Dataset entries:
/-- **INWARD QUASI-STEP OF THE x-RUN FRAME (chart with quasi-steps of cost `M`)**: the level moves by `τ = ±1` at fixed `σα` through an `e_β`-quasi-column of
`≤ k + 2` links whose first nodes keep the start level. [this work] -/
theorem runX_inward_q (w : V) (τ : ℤˣ) :
    ∃ w', runX φ c₀ n h σ w' = runX φ c₀ n h σ w + Pi.single 1 (τ : ℤ) ∧ LinkN G (runX φ c₀ n h σ) (M * (k + 3)) w w' := by
  have hn0 : (0 : ℤ) < n := by exact_mod_cast hn
  have hU := shearUnit_pos hn h
  have hσσ : σ * σ = 1 := by rcases hσ with rfl | rfl <;> simp
  obtain ⟨σu, hσu⟩ : ∃ u : ℤˣ, (u : ℤ) = σ := by
    rcases hσ with rfl | rfl
    · exact ⟨1, rfl⟩
    · exact ⟨-1, rfl⟩
  set ψ := runX φ c₀ n h σ with hψ
  set U : ℤ := (shearUnit n h : ℤ) with hUdef
  have hUeq : U = n + h.natAbs := by rw [hUdef]; unfold shearUnit; push_cast; rfl
  have hnU : (n : ℤ) ≤ U := by rw [hUeq]; exact le_add_of_nonneg_right (by positivity)
  have hUk : U ≤ (k + 1 : ℕ) * n := by
    have h2 : (h.natAbs : ℤ) ≤ k * n := by exact_mod_cast hκ
    rw [hUeq]; push_cast; linarith
  set s := σ * shearCoord φ c₀ n h w with hs
  set q := ψ w 1 with hqq
  set r := s - U * q with hr
  have hqdef : q = s / U := by rw [hqq, hψ, runX_one]
  have hr0 : 0 ≤ r := by rw [hr, hqdef]; have := Int.emod_nonneg s hU.ne'; rw [Int.emod_def] at this; linarith
  have hrU : r < U := by rw [hr, hqdef]; have := Int.emod_lt_of_pos s hU; rw [Int.emod_def] at this; linarith
  -- direction `d` with `σ d = τ`
  set d : ℤˣ := τ * σu with hd
  have hσd : σ * (d : ℤ) * n = τ * n := by
    rw [hd, Units.val_mul, hσu]
    have : σ * ((τ : ℤ) * σ) * n = τ * n * (σ * σ) := by ring
    rw [this, hσσ, mul_one]
  set f : ℕ → V := fun i => walkQ G φ M 1 d w i with hf
  have hf0 : ∀ i, ψ (f i) 0 = ψ w 0 := fun i => runX_walkQ_zero hq c₀ n h σ d w i
  have hfs : ∀ i : ℕ, σ * shearCoord φ c₀ n h (f i) = s + τ * n * i := fun i => by rw [sshear_walkQ hq c₀ n h σ d w i, hσd]
  have key : ∃ m : ℕ, 1 ≤ m ∧ (n : ℤ) * m ≤ U + n ∧ (∀ i : ℕ, i < m → ψ (f i) 1 = q) ∧ ψ (f m) 1 = q + τ := by
    rcases Int.units_eq_one_or τ with h1 | h1
    · obtain ⟨m, hm1, hmU, hbefore, hge, hlt⟩ := exists_first_exit_up hn0 hnU hr0 hrU
      refine ⟨m, hm1, hmU, fun i hi => ?_, ?_⟩
      · apply runX_one_eq_of_residue hn c₀ h σ (f i) (q := q) (r' := r + n * i)
        · rw [hfs, hr, h1]; push_cast; ring
        · positivity
        · exact hbefore i hi
      · apply runX_one_eq_of_residue hn c₀ h σ (f m) (q := q + τ) (r' := r + n * m - U)
        · rw [hfs, hr, h1]; push_cast; ring
        · linarith
        · linarith
    · obtain ⟨m, hm1, hmU, hbefore, hlt, hge⟩ := exists_first_exit_down hn0 hnU hr0 hrU
      refine ⟨m, hm1, hmU, fun i hi => ?_, ?_⟩
      · apply runX_one_eq_of_residue hn c₀ h σ (f i) (q := q) (r' := r - n * i)
        · rw [hfs, hr, h1]; push_cast; ring
        · exact hbefore i hi
        · linarith [show (0 : ℤ) ≤ n * i by positivity]
      · apply runX_one_eq_of_residue hn c₀ h σ (f m) (q := q + τ) (r' := r - n * m + U)
        · rw [hfs, hr, h1]; push_cast; ring
        · linarith
        · linarith
  obtain ⟨m, hm1, hmU, hbefore, hlast⟩ := key
  refine ⟨f m, ?_, ?_⟩
  · funext i; fin_cases i
    · show ψ (f m) 0 = (ψ w + Pi.single (1 : Fin 2) (τ : ℤ) : Site 2) 0
      rw [Pi.add_apply, Pi.single_eq_of_ne (by decide), add_zero, hf0]
    · show ψ (f m) 1 = (ψ w + Pi.single (1 : Fin 2) (τ : ℤ) : Site 2) 1
      rw [Pi.add_apply, Pi.single_eq_same, hlast]
  · obtain ⟨p, hp, hsupp⟩ := exists_walk_of_linkChain (G := G) f (fun i => walkQ_link hq 1 d w i) m
    have hf00 : f 0 = w := rfl
    refine ⟨p.copy hf00 rfl, ?_, fun u hu => ?_⟩
    · rw [Walk.length_copy]
      have hm' : (n : ℤ) * m ≤ n * ((k : ℤ) + 2) := by push_cast at hUk; linarith
      have hm'' : (m : ℤ) ≤ (k : ℤ) + 2 := le_of_mul_le_mul_left hm' hn0
      have hmk : m ≤ k + 2 := by omega
      have : M * m ≤ M * (k + 3) := by nlinarith
      omega
    · rw [Walk.support_copy] at hu
      rcases hsupp u hu with ⟨i, hi, hφu⟩ | rfl
      · left
        rw [show ψ u = ψ (f i) from runX_congr c₀ n h σ hφu]
        funext c; fin_cases c
        · exact hf0 i
        · show ψ (f i) 1 = ψ w 1
          rw [hbefore i hi]
      · right; rfl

▶ WORK ITEM
Among the entries above, locate the lines containing "have h2 : (h.natAbs" and "have hr0 : 0", and transcribe exactly those two lines and all lines between.

▶ SOLUTION TO THE EXERCISE
    have h2 : (h.natAbs : ℤ) ≤ k * n := by exact_mod_cast hκ
    rw [hUeq]; push_cast; linarith
  set s := σ * shearCoord φ c₀ n h w with hs
  set q := ψ w 1 with hqq
  set r := s - U * q with hr
  have hqdef : q = s / U := by rw [hqq, hψ, runX_one]
  have hr0 : 0 ≤ r := by rw [hr, hqdef]; have := Int.emod_nonneg s hU.ne'; rw [Int.emod_def] at this; linarith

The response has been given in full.